The following week I have a brief visit to Edinburgh. I spend some time in Gilbert Scott’s Episcopal cathedral, with its Paolozzi stained glass and the church of St Cuthbert, with its Tiffany stained glass.

The Tate’s exhibition on The Shape of Light is an attempt to create a parallel history for photography as a form of abstract art. It covers various possible techniques for this, such as using perspective to dwell on abstract detail (so that Lorca’s Mondrian Windows is placed next to a Mondrian painting, Coburn’s vortographs are paralleled to Lewis’s vorticist painting or a Bourke White photo of a transmission tower is placed near one of Moholy-Nagy’s geometric paintings), interfering with the film chemistry (so that Jackson Pollock is paralleled to photographers like Roger Parry or Hannes Beckmann), circumventing the use of a camera (as with Vitkine’s use of an oscilloscope, Kolarova’s use of Roentgeonograms or Kasten’s use of cyanotypes), painting with light (so that Man Ray is paralleled to Otto Steinert) or by dwelling on found detail (so that Aaron Siskind’s photos of cracking paint are placed near Villeghe’s accretion of Parisian posters).

I’ve just finished reading Malaparte’s Skin. Malaparte’s dominant style is one of irony; much of the book is dedicated to the exposition of how winning a war was an act of shame or that American soldiers became a form of slave labour for the impoverished population of Naples. The most obvious example is his claim that he had found Casa Malaparte pre-built but he had designed the surrounding scenery of Capri. Such irony tends to dissolve normal binary oppositions and the novel accordingly is ambivalent on this score. The same applies to questions of form as much as style, as the novel oscillates between realism and gothic fantasy and often attempts to collapse the distinction between the two (as when Malaparte answers a question about how much of his books are true by fooling a French general into believing that he has just eaten a hand that had been missing since its owner had stepped on a mine). Much of the novel depicts the American soldiers occupying Italy as innocents within a depraved and corrupt civilisation. But it equally attributes much of its degradation to the war, as with Malaparte’s twin insistence that Naples has always been a heart of darkness for immorality and slavery and that the present corruption of Naples is on an abhorrent scale never been known before the war.  A great deal of the novel equally depicts Italy as a Sodom or a Gomorrah facing the rain of fire, where the embrace of freedom is simply an excuse for perversion and depravity.

Olaudah Equiano’s Interesting narrative is a sort of inverted Robinson Crusoe, written from the perspective of Friday.

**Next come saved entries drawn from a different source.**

set_option maxHeartbeats 1000000 in
/-- **Two-big cell `LH/C4`**: the reduced inequality from the three blocks (items in product form `N ≤ t·D`). [this work] -/
theorem tbcCell_LH_C4 (y u₁ v₁ u₂ v₂ t₁ t₂ t₀ : ℝ) (hy0 : 0 < y) (hhy : y ≤ 1 / 2) (hu1 : 0 ≤ u₁) (hv1 : 0 ≤ v₁) (hu2 : 0 ≤ u₂) (hv2 : 0 ≤ v₂)
    (ha1 : u₁ + v₁ ≤ 1) (hb1 : 1 / 2 ≤ u₁ + v₁) (ha2 : u₂ + v₂ ≤ 1) (hb2 : 1 / 2 ≤ u₂ + v₂) (ht1 : 0 ≤ (1 - y) * v₁ - u₁ * y)
    (ht2 : 0 ≤ u₂ * y - (1 - y) * v₂) (hr2 : 0 ≤ (2 - y) * (1 - u₂ - v₂) - (2 - u₁ - u₂)) (hct : 0 < (2 - u₁ - u₂))
    (hT1 : (1 + v₁ - u₂) ^ 2 ≤ t₁ * (y * (2 - u₁ - u₂) + (1 + v₁ - u₂) ^ 2))
    (hT2 : ((1 - y) * (1 + v₂ - u₁)) ≤ t₂ * ((2 - u₁ - u₂) - (1 - y) * (1 - u₂ - v₂))) (hT0 : 0 ≤ t₀) :
    (1 - y) * ((u₁ + v₁) * (u₂ + v₂))
      ≤ ((u₁ + v₁) * (1 - y) ^ 2 + y * u₁) * u₂ + ((u₁ + v₁) * (1 - y) ^ 2 + y * u₁) * v₂ * t₁ + (y * ((u₁ + v₁) * (2 - y) - u₁)) * u₂ * t₂ + (y *
            ((u₁ + v₁) * (2 - y) - u₁)) * v₂ * t₀ := by
  have b1 := tbcBlock_LH_C4_1 y u₁ v₁ u₂ v₂ hy0.le (by linarith) hu1 hv1 hu2 hv2 (by linarith) (by linarith) (by linarith) (by linarith) ht1 ht2 hr2
  have b2 := tbcBlock_LH_C4_2 y u₁ v₁ u₂ v₂ hy0.le (by linarith) hu1 hv1 hu2 hv2 (by linarith) (by linarith) (by linarith) (by linarith) ht1 ht2 hr2
  have b0 := tbcBlock_LH_C4_0 y u₁ v₁ u₂ v₂ hy0.le (by linarith) hu1 hv1 hu2 hv2 (by linarith) (by linarith) (by linarith) (by linarith) ht1 ht2 hr2
  have hD1 : (0:ℝ) < (y * (2 - u₁ - u₂) + (1 + v₁ - u₂) ^ 2) := by
    have h1 := mul_pos hy0 hct
    have h2 := sq_nonneg (1 + v₁ - u₂)
    linarith
  have hD2 : (0:ℝ) < ((2 - u₁ - u₂) - (1 - y) * (1 - u₂ - v₂)) := by
    have h1 := mul_pos hy0 hct
    have h2 : (0:ℝ) ≤ (1 - y) * (1 + v₂ - u₁) := mul_nonneg (by linarith) (by linarith)
    linarith
  have hP1 : (0:ℝ) ≤ ((u₁ + v₁) * (1 - y) ^ 2 + y * u₁) := by
    have h1 := mul_nonneg (show (0:ℝ) ≤ u₁ + v₁ by linarith) (sq_nonneg (1 - y))
    have h2 := mul_nonneg hy0.le hu1
    linarith
  have hQt1 : (0:ℝ) ≤ ((u₁ + v₁) * (2 - y) - u₁) := by
    have h1 := mul_nonneg (show (0:ℝ) ≤ 1 - y by linarith) (show (0:ℝ) ≤ u₁ + v₁ by linarith)
    linarith
  have hQ1 : (0:ℝ) ≤ (y * ((u₁ + v₁) * (2 - y) - u₁)) := mul_nonneg hy0.le hQt1
  have hP2 : (0:ℝ) ≤ u₂ := hu2
  have hQ2 : (0:ℝ) ≤ v₂ := hv2
  have hBF1 : (0:ℝ) ≤ ((u₁ + v₁) * (1 - y) ^ 2 + y * u₁) := hP1
  have k1 : (1 / 8 - 9 / 16 * y + 9 / 16 * u₁ + 9 / 16 * v₁ - 1 / 16 * u₂ + 1 / 16 * v₂) ≤ ((u₁ + v₁) * (1 - y) ^ 2 + y * u₁) * t₁ := tbc_block_le _ _
        _ _ _ hBF1 hD1 hT1 b1
  have hBF2 : (0:ℝ) ≤ (((u₁ + v₁) * (2 - y) - u₁) * u₂) := mul_nonneg hQt1 hP2
  have k2 : (-1 / 8 - 3 / 4 * y + 1 / 16 * u₁ + 1 / 2 * v₁ + 5 / 8 * u₂ + 7 / 16 * v₂) ≤ (((u₁ + v₁) * (2 - y) - u₁) * u₂) * t₂ := tbc_block_le _ _ _
        _ _ hBF2 hD2 hT2 b2
  have hB0 : (0:ℝ) ≤ ((y * ((u₁ + v₁) * (2 - y) - u₁)) * v₂) := mul_nonneg hQ1 hQ2
  have k0 : (7 / 16 * u₁ * v₂ + 7 / 16 * v₁ * v₂ - y * u₁ * v₂ + y * v₁ * u₂ - y * v₁ * v₂ - y ^ 2 * u₁ * u₂ - y ^ 2 * v₁ * u₂ - 1 / 8 * v₂ + 1 / 8 *
        y * v₂ + 1 / 16 * u₂ * v₂ - 1 / 16 * v₂ ^ 2 + 1 / 8 * y + 3 / 4 * y ^ 2 - 1 / 16 * y * u₁ - 1 / 2 * y * v₁ - 5 / 8 * y * u₂) ≤ ((y * ((u₁ +
        v₁) * (2 - y) - u₁)) * v₂) * t₀ := b0.trans (mul_nonneg hB0 hT0)
  have e : (1 / 8 * v₂ - 9 / 16 * y * v₂ + 9 / 16 * u₁ * v₂ + 9 / 16 * v₁ * v₂ - 1 / 16 * u₂ * v₂ + 1 / 16 * v₂ ^ 2) + (-1 / 8 * y - 3 / 4 * y ^ 2 + 1
        / 16 * y * u₁ + 1 / 2 * y * v₁ + 5 / 8 * y * u₂ + 7 / 16 * y * v₂) + (7 / 16 * u₁ * v₂ + 7 / 16 * v₁ * v₂ - y * u₁ * v₂ + y * v₁ * u₂ - y * v₁
        * v₂ - y ^ 2 * u₁ * u₂ - y ^ 2 * v₁ * u₂ - 1 / 8 * v₂ + 1 / 8 * y * v₂ + 1 / 16 * u₂ * v₂ - 1 / 16 * v₂ ^ 2 + 1 / 8 * y + 3 / 4 * y ^ 2 - 1 /
        16 * y * u₁ - 1 / 2 * y * v₁ - 5 / 8 * y * u₂) = (1 - y) * ((u₁ + v₁) * (u₂ + v₂)) - ((u₁ + v₁) * (1 - y) ^ 2 + y * u₁) * u₂ := by ring
  have k1F := mul_le_mul_of_nonneg_left k1 hv2
  have ec1 : v₂ * (1 / 8 - 9 / 16 * y + 9 / 16 * u₁ + 9 / 16 * v₁ - 1 / 16 * u₂ + 1 / 16 * v₂) = 1 / 8 * v₂ - 9 / 16 * y * v₂ + 9 / 16 * u₁ * v₂ + 9 /
        16 * v₁ * v₂ - 1 / 16 * u₂ * v₂ + 1 / 16 * v₂ ^ 2 := by ring
  have eb1 : v₂ * (((u₁ + v₁) * (1 - y) ^ 2 + y * u₁) * t₁) = ((u₁ + v₁) * (1 - y) ^ 2 + y * u₁) * v₂ * t₁ := by ring
  have kk1 : (1 / 8 * v₂ - 9 / 16 * y * v₂ + 9 / 16 * u₁ * v₂ + 9 / 16 * v₁ * v₂ - 1 / 16 * u₂ * v₂ + 1 / 16 * v₂ ^ 2) ≤ ((u₁ + v₁) * (1 - y) ^ 2 + y
        * u₁) * v₂ * t₁ := by rw [← ec1, ← eb1]; exact k1F
  have k2F := mul_le_mul_of_nonneg_left k2 hy0.le
  have ec2 : y * (-1 / 8 - 3 / 4 * y + 1 / 16 * u₁ + 1 / 2 * v₁ + 5 / 8 * u₂ + 7 / 16 * v₂) = -1 / 8 * y - 3 / 4 * y ^ 2 + 1 / 16 * y * u₁ + 1 / 2 * y
        * v₁ + 5 / 8 * y * u₂ + 7 / 16 * y * v₂ := by ring
  have eb2 : y * ((((u₁ + v₁) * (2 - y) - u₁) * u₂) * t₂) = (y * ((u₁ + v₁) * (2 - y) - u₁)) * u₂ * t₂ := by ring
  have kk2 : (-1 / 8 * y - 3 / 4 * y ^ 2 + 1 / 16 * y * u₁ + 1 / 2 * y * v₁ + 5 / 8 * y * u₂ + 7 / 16 * y * v₂) ≤ (y * ((u₁ + v₁) * (2 - y) - u₁)) *
        u₂ * t₂ := by rw [← ec2, ← eb2]; exact k2F
  have hsum := add_le_add (add_le_add kk1 kk2) k0
  calc (1 - y) * ((u₁ + v₁) * (u₂ + v₂)) = ((u₁ + v₁) * (1 - y) ^ 2 + y * u₁) * u₂ + ((1 / 8 * v₂ - 9 / 16 * y * v₂ + 9 / 16 * u₁ * v₂ + 9 / 16 * v₁ *
        v₂ - 1 / 16 * u₂ * v₂ + 1 / 16 * v₂ ^ 2) + (-1 / 8 * y - 3 / 4 * y ^ 2 + 1 / 16 * y * u₁ + 1 / 2 * y * v₁ + 5 / 8 * y * u₂ + 7 / 16 * y * v₂)
        + (7 / 16 * u₁ * v₂ + 7 / 16 * v₁ * v₂ - y * u₁ * v₂ + y * v₁ * u₂ - y * v₁ * v₂ - y ^ 2 * u₁ * u₂ - y ^ 2 * v₁ * u₂ - 1 / 8 * v₂ + 1 / 8 * y
        * v₂ + 1 / 16 * u₂ * v₂ - 1 / 16 * v₂ ^ 2 + 1 / 8 * y + 3 / 4 * y ^ 2 - 1 / 16 * y * u₁ - 1 / 2 * y * v₁ - 5 / 8 * y * u₂)) := by rw [e]; ring
    _ ≤ ((u₁ + v₁) * (1 - y) ^ 2 + y * u₁) * u₂ + (((u₁ + v₁) * (1 - y) ^ 2 + y * u₁) * v₂ * t₁ + (y * ((u₁ + v₁) * (2 - y) - u₁)) * u₂ * t₂ + (y *
          ((u₁ + v₁) * (2 - y) - u₁)) * v₂ * t₀) := add_le_add le_rfl hsum
    _ = _ := by ring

I’m struck by how the narration occupies two perspectives, one that could be loosely termed Equiano’s, the former slave, who pleads for its abolition and the other Vasa’s (the European name given to him), who acts as a missionary to his fellow Africans in spite of repeatedly describing European society as far more immoral.

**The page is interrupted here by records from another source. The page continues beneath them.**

/-- The square-class map of `S`-idèles at the places of `T` and at infinity:
`i ↦ ((i_v mod K_vˣ²)_{v ∈ T}, (i_w mod K_wˣ²)_w)`, a surjection with kernel `J_K^{S,2}`; hence
**O'Meara 65:7 (first step)**: `(J_K^S : J_K^{S,2}) = ∏_{v ∈ T} (K_vˣ : K_vˣ²) · ∏_w (K_wˣ : K_wˣ²)`.
[cite: Omeara1963, §65B Prop. 65:7 (proof, (1))] -/
theorem relIndex_sSquareIdeles_sIdeles (T : Finset (HeightOneSpectrum (𝓞 K))) :
    (sSquareIdeles K T).relIndex (sIdeles K T) =
      (∏ v ∈ T, (Subgroup.square (v.adicCompletion K)ˣ).index) *
        ∏ w : InfinitePlace K, (Subgroup.square (w.Completion)ˣ).index := by
  classical
  -- the square-class map
  let Qf : ↥T → Type := fun v ↦ (v.1.adicCompletion K)ˣ ⧸ Subgroup.square (v.1.adicCompletion K)ˣ
  let Qi : InfinitePlace K → Type := fun w ↦ (w.Completion)ˣ ⧸ Subgroup.square (w.Completion)ˣ
  let ψf : GaloisRepresentations.ideleGroup K →* (∀ v : ↥T, Qf v) :=
    MonoidHom.pi fun v : ↥T ↦
      (QuotientGroup.mk' (Subgroup.square (v.1.adicCompletion K)ˣ)).comp
        (ideleFiniteComponent K v.1)
  let ψi : GaloisRepresentations.ideleGroup K →* (∀ w : InfinitePlace K, Qi w) :=
    MonoidHom.pi fun w : InfinitePlace K ↦
      (QuotientGroup.mk' (Subgroup.square (w.Completion)ˣ)).comp (ideleInfiniteComponent K w)
  let ψ : ↥(sIdeles K T) →* (∀ v : ↥T, Qf v) × (∀ w : InfinitePlace K, Qi w) :=
    (ψf.prod ψi).comp (sIdeles K T).subtype
  have hψ : ∀ (i : sIdeles K T),
      ψ i = (fun v : ↥T ↦ (QuotientGroup.mk (ideleFiniteComponent K v.1 (i : GaloisRepresentations.ideleGroup K)) : Qf v),
        fun w ↦ (QuotientGroup.mk (ideleInfiniteComponent K w (i : GaloisRepresentations.ideleGroup K)) : Qi w)) :=
    fun _ ↦ rfl
  -- kernel
  have hker : ψ.ker = (sSquareIdeles K T).subgroupOf (sIdeles K T) := by
    ext ⟨i, hi⟩
    rw [MonoidHom.mem_ker, Subgroup.mem_subgroupOf, hψ, Prod.mk_eq_one, funext_iff, funext_iff]
    simp only [Pi.one_apply, QuotientGroup.eq_one_iff, Subgroup.mem_square]
    rw [mem_sSquareIdeles_iff]
    constructor
    · rintro ⟨hf, hinf⟩
      exact ⟨hi, fun v hv ↦ hf ⟨v, hv⟩, hinf⟩
    · rintro ⟨-, hf, hinf⟩
      exact ⟨fun v ↦ hf v.1 v.2, hinf⟩
  -- surjectivity
  have hsurj : Function.Surjective ψ := by
    rintro ⟨qf, qi⟩
    have hf : ∀ v : ↥T, ∃ t : (v.1.adicCompletion K)ˣ, (QuotientGroup.mk t : Qf v) = qf v :=
      fun v ↦ QuotientGroup.mk_surjective (qf v)
    have hi' : ∀ w : InfinitePlace K, ∃ s : (w.Completion)ˣ, (QuotientGroup.mk s : Qi w) = qi w :=
      fun w ↦ QuotientGroup.mk_surjective (qi w)
    choose t ht using hf
    choose s hs using hi'
    let t' : ∀ v : HeightOneSpectrum (𝓞 K), (v.adicCompletion K)ˣ := fun v ↦
      if hv : v ∈ T then t ⟨v, hv⟩ else 1
    have hmem : ideleOf K T t' s ∈ sIdeles K T := fun v hv ↦ by
      rw [ideleFiniteComponent_ideleOf_of_not_mem K t' s hv, Units.val_one, map_one]
    refine ⟨⟨ideleOf K T t' s, hmem⟩, ?_⟩
    rw [hψ]
    refine Prod.ext (funext fun v ↦ ?_) (funext fun w ↦ ?_)
    · simp only
      rw [ideleFiniteComponent_ideleOf_of_mem K t' s v.2, ← ht v]
      simp only [t', dif_pos v.2]
    · simp only
      rw [ideleInfiniteComponent_ideleOf, hs w]
  -- count
  rw [Subgroup.relIndex, ← hker, Subgroup.index_ker, MonoidHom.range_eq_top.2 hsurj,
    Subgroup.card_top, Nat.card_prod, Nat.card_pi, Nat.card_pi]
  congr 1
  rw [← Finset.prod_coe_sort T]
  exact Finset.prod_congr rfl fun v _ ↦ (Subgroup.index_eq_card _).symm

end IdeleIndex

/-! ### The dyadic count `∏_{v ∣ 2} |𝒪_v / 2𝒪_v| = 2^{[K:ℚ]}` -/

section DyadicCount

/-- At a place `v` not above `2`, `𝒪_v / 2𝒪_v` is trivial. [folklore] -/
theorem natCard_integer_quotient_two_of_not_mem (v : HeightOneSpectrum (𝓞 K))
    (h2 : (2 : 𝓞 K) ∉ v.asIdeal) :
    Nat.card (𝒪[v.adicCompletion K] ⧸ Ideal.span {(2 : 𝒪[v.adicCompletion K])}) = 1 := by
  have h : Ideal.span {(2 : 𝒪[v.adicCompletion K])} = ⊤ :=
    Ideal.span_singleton_eq_top.2 (isUnit_two_integer_of_not_mem K v h2)
  rw [h]
  haveI : Subsingleton (𝒪[v.adicCompletion K] ⧸ (⊤ : Ideal 𝒪[v.adicCompletion K])) :=
    Ideal.Quotient.subsingleton_iff.2 rfl
  exact Nat.card_of_subsingleton (0 : 𝒪[v.adicCompletion K] ⧸ (⊤ : Ideal _))

/-- Membership in `2𝒪_v` is a valuation inequality: `z ∈ 2𝒪_v ↔ v(z) ≤ v(2)`. [folklore] -/
theorem mem_span_two_integer_iff (v : HeightOneSpectrum (𝓞 K)) (z : 𝒪[v.adicCompletion K]) :
    z ∈ Ideal.span {(2 : 𝒪[v.adicCompletion K])} ↔
      Valued.v (z : v.adicCompletion K) ≤ Valued.v (2 : v.adicCompletion K) := by
  haveI : CharZero (v.adicCompletion K) :=
    charZero_of_injective_algebraMap (algebraMap K _).injective
  have h20 : (2 : v.adicCompletion K) ≠ 0 := two_ne_zero
  rw [Ideal.mem_span_singleton']
  constructor
  · rintro ⟨a, rfl⟩
    rw [Subring.coe_mul]  -- hmm: valuation subring coe
    change Valued.v ((a : v.adicCompletion K) * 2) ≤ _
    rw [map_mul]
    exact mul_le_of_le_one_left' a.2
  · intro h
    have hq : Valued.v ((z : v.adicCompletion K) / 2) ≤ 1 := by
      rw [map_div₀]
      exact div_le_one_of_le₀ h zero_le
    refine ⟨⟨(z : v.adicCompletion K) / 2, hq⟩, Subtype.ext ?_⟩
    change (z : v.adicCompletion K) / 2 * 2 = z
    rw [div_mul_cancel₀ _ h20]

/-- **`𝓞 K → ∏_{v ∈ D} 𝒪_v / 2𝒪_v` is onto** for any finite set `D` of finite places (density
of `𝓞 K` in each `𝒪_v`, Mathlib `exists_valuation_sub_lt_of_integer`, and the Chinese remainder
theorem `IsDedekindDomain.exists_forall_sub_mem_ideal`). [folklore] -/
theorem piQuotientTwo_surjective (D : Finset (HeightOneSpectrum (𝓞 K))) :
    Function.Surjective (RingHom.pi fun v : ↥D ↦
      (Ideal.Quotient.mk (Ideal.span {(2 : 𝒪[v.1.adicCompletion K])})).comp
        (algebraMap (𝓞 K) (v.1.adicCompletionIntegers K) :
          𝓞 K →+* 𝒪[v.1.adicCompletion K])) := by
  classical
  intro q
  -- representatives `z v ∈ 𝒪_v`
  have hz : ∀ v : ↥D, ∃ z : 𝒪[v.1.adicCompletion K], Ideal.Quotient.mk _ z = q v :=
    fun v ↦ Ideal.Quotient.mk_surjective (q v)
  choose z hz using hz
  have hval : ∀ (v : HeightOneSpectrum (𝓞 K)) (c : K),
      Valued.v (algebraMap K (v.adicCompletion K) c) = v.valuation K c :=
    fun v c ↦ HeightOneSpectrum.valuedAdicCompletion_eq_valuation' v c
  -- Step 1: `a v ∈ 𝓞 K` with `v(a v - z v) ≤ v(2)` (density)
  have h2ne : ∀ v : HeightOneSpectrum (𝓞 K), Valued.v (2 : v.adicCompletion K) ≠ 0 := by
    intro v
    haveI : CharZero (v.adicCompletion K) :=
      charZero_of_injective_algebraMap (algebraMap K _).injective
    exact (Valuation.ne_zero_iff _).2 two_ne_zero
  have hstep1 : ∀ v : ↥D, ∃ a : 𝓞 K,
      Valued.v (algebraMap K (v.1.adicCompletion K) (a : K) - (z v : v.1.adicCompletion K)) ≤
        Valued.v (2 : v.1.adicCompletion K) := by
    intro v
    haveI : CharZero (v.1.adicCompletion K) :=
      charZero_of_injective_algebraMap (algebraMap K _).injective
    set γ : (WithZero (Multiplicative ℤ))ˣ := Units.mk0 _ (h2ne v.1) with hγ
    -- `k ∈ K` close to `z v` (density of `K` in `K_v`)
    have hnhds : {y : v.1.adicCompletion K | Valued.v (y - (z v : v.1.adicCompletion K)) <
        Valued.v (2 : v.1.adicCompletion K)} ∈ nhds (z v : v.1.adicCompletion K) := by
      rw [Valued.mem_nhds]
      have h' : Valued.v.restrict (2 : v.1.adicCompletion K) ≠ 0 := by simp
      refine ⟨Units.mk0 _ h', fun y hy ↦ ?_⟩
      rw [Set.mem_setOf_eq, Units.val_mk0] at hy
      exact Valued.v.restrict_lt_iff.mp hy
    obtain ⟨_, ⟨hk, ⟨k, rfl⟩⟩⟩ := mem_closure_iff_nhds.mp
      (HeightOneSpectrum.denseRange_algebraMap (K := K) v.1 (z v : v.1.adicCompletion K)) _ hnhds
    rw [Set.mem_setOf_eq] at hk
    have hγ1 : Valued.v (2 : v.1.adicCompletion K) ≤ 1 := (2 : 𝒪[v.1.adicCompletion K]).2
    have hk1 : v.1.valuation K k ≤ 1 := by
      rw [← hval]
      have hx : Valued.v (z v : v.1.adicCompletion K) ≤ 1 := (z v).2
      have := Valuation.map_add Valued.v (algebraMap K (v.1.adicCompletion K) k - z v)
        (z v : v.1.adicCompletion K)
      rw [sub_add_cancel] at this
      exact this.trans (max_le (hk.le.trans hγ1) hx)
    obtain ⟨a, ha⟩ := v.1.exists_valuation_sub_lt_of_integer hk1 γ
    refine ⟨a, ?_⟩
    have h2 : Valued.v (algebraMap K (v.1.adicCompletion K) (a : K) -
        algebraMap K (v.1.adicCompletion K) k) < γ := by
      rw [← map_sub, hval]; exact ha
    rw [hγ, Units.val_mk0] at h2
    have := Valuation.map_add_lt Valued.v h2 hk
    rw [sub_add_sub_cancel] at this
    exact this.le
  choose a ha using hstep1
  -- Step 2: CRT in `𝓞 K`: `y ≡ a v (mod v^{e v})` with `v(2) = exp(-e v)`
  let e : HeightOneSpectrum (𝓞 K) → ℕ := fun v ↦ (-WithZero.log (v.intValuation (2 : 𝓞 K))).toNat
  have he : ∀ v : HeightOneSpectrum (𝓞 K), v.intValuation (2 : 𝓞 K) = WithZero.exp (-(e v : ℤ)) := by
    intro v
    have h0 : v.intValuation (2 : 𝓞 K) ≠ 0 := by
      exact HeightOneSpectrum.intValuation_ne_zero v 2 two_ne_zero
    have h1 : v.intValuation (2 : 𝓞 K) ≤ 1 := HeightOneSpectrum.intValuation_le_one v 2
    rw [← WithZero.exp_log h0] at h1 ⊢
    rw [← WithZero.exp_zero, WithZero.exp_le_exp] at h1
    congr 1
    simp only [e]
    omega
  obtain ⟨y, hy⟩ := IsDedekindDomain.exists_forall_sub_mem_ideal (s := D)
    (fun v : HeightOneSpectrum (𝓞 K) ↦ v.asIdeal) e (fun v _ ↦ v.prime)
    (fun v _ w _ hvw ↦ fun h ↦ hvw (HeightOneSpectrum.ext h)) (fun v ↦ a v)
  refine ⟨y, funext fun v ↦ ?_⟩
  rw [RingHom.pi_apply, RingHom.comp_apply, ← hz v, Ideal.Quotient.eq, mem_span_two_integer_iff]
  -- `v(y - z v) ≤ v(2)`
  have hy' : Valued.v (algebraMap K (v.1.adicCompletion K) ((y : K) - (a v : K))) ≤
      Valued.v (2 : v.1.adicCompletion K) := by
    rw [hval, ← map_sub, HeightOneSpectrum.valuation_of_algebraMap]
    have h := (HeightOneSpectrum.intValuation_le_pow_iff_mem v.1 (y - a v) (e v.1)).2 (hy v.1 v.2)
    rw [← he] at h
    have h2K : Valued.v (2 : v.1.adicCompletion K) = v.1.intValuation (2 : 𝓞 K) := by
      have h2 : algebraMap K (v.1.adicCompletion K) ((2 : 𝓞 K) : K) = 2 := by
        rw [show ((2 : 𝓞 K) : K) = 2 from rfl, map_ofNat]
      rw [← h2, hval, HeightOneSpectrum.valuation_of_algebraMap]
    rw [h2K]
    exact h
  have key : ∀ w : 𝒪[v.1.adicCompletion K],
      (w : v.1.adicCompletion K) = algebraMap K (v.1.adicCompletion K) (y : K) →
      Valued.v ((w - z v : 𝒪[v.1.adicCompletion K]) : v.1.adicCompletion K) ≤
        Valued.v (2 : v.1.adicCompletion K) := by
    intro w hw
    have hcoe : ((w - z v : 𝒪[v.1.adicCompletion K]) : v.1.adicCompletion K) =
        (w : v.1.adicCompletion K) - (z v : v.1.adicCompletion K) := rfl
    have hsplit : algebraMap K (v.1.adicCompletion K) (y : K) - (z v : v.1.adicCompletion K) =
        algebraMap K (v.1.adicCompletion K) ((y : K) - (a v : K)) +
          (algebraMap K (v.1.adicCompletion K) (a v : K) - (z v : v.1.adicCompletion K)) := by
      rw [map_sub]; ring
    rw [hcoe, hw, hsplit]
    exact (Valuation.map_add Valued.v _ _).trans (max_le hy' (ha v))
  exact key _ rfl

Reading Middlesex by Jeffrey Eugenides, I’m reminded of Sontag’s observation about our tendency to ascribe metaphysical characteristics to medical or physical conditions where in reality there are none. Dealing with an intersex protagonist, Middlesex is replete with metaphysical aspects, many of them contradictory. One is clearly Biblical (subtly indicated by a character called Milton), with the exodus from Smyrna representing a form of fall into sin. One is mythological, with references to Plato and Ovid on hermaphroditism. Genetics is equated to fate, so that the incest leads to the intersex condition years later, something touched on with Cal’s casting as Tiresias in a school production of Antigone. In reality, incest has little connection with intersex children. But the novel also has a social dimension, covering the immigrant experience in America and the fall of Detroit; in this case, it plays on the theme of self-reinvention as an aspect of American life typifying Cal’s transition from female to male. The consequence is that the novel sets up a tension between the failure of Luce’s theories due to the rise of evolutionary biology versus Zora’s assertion that gender is cultural.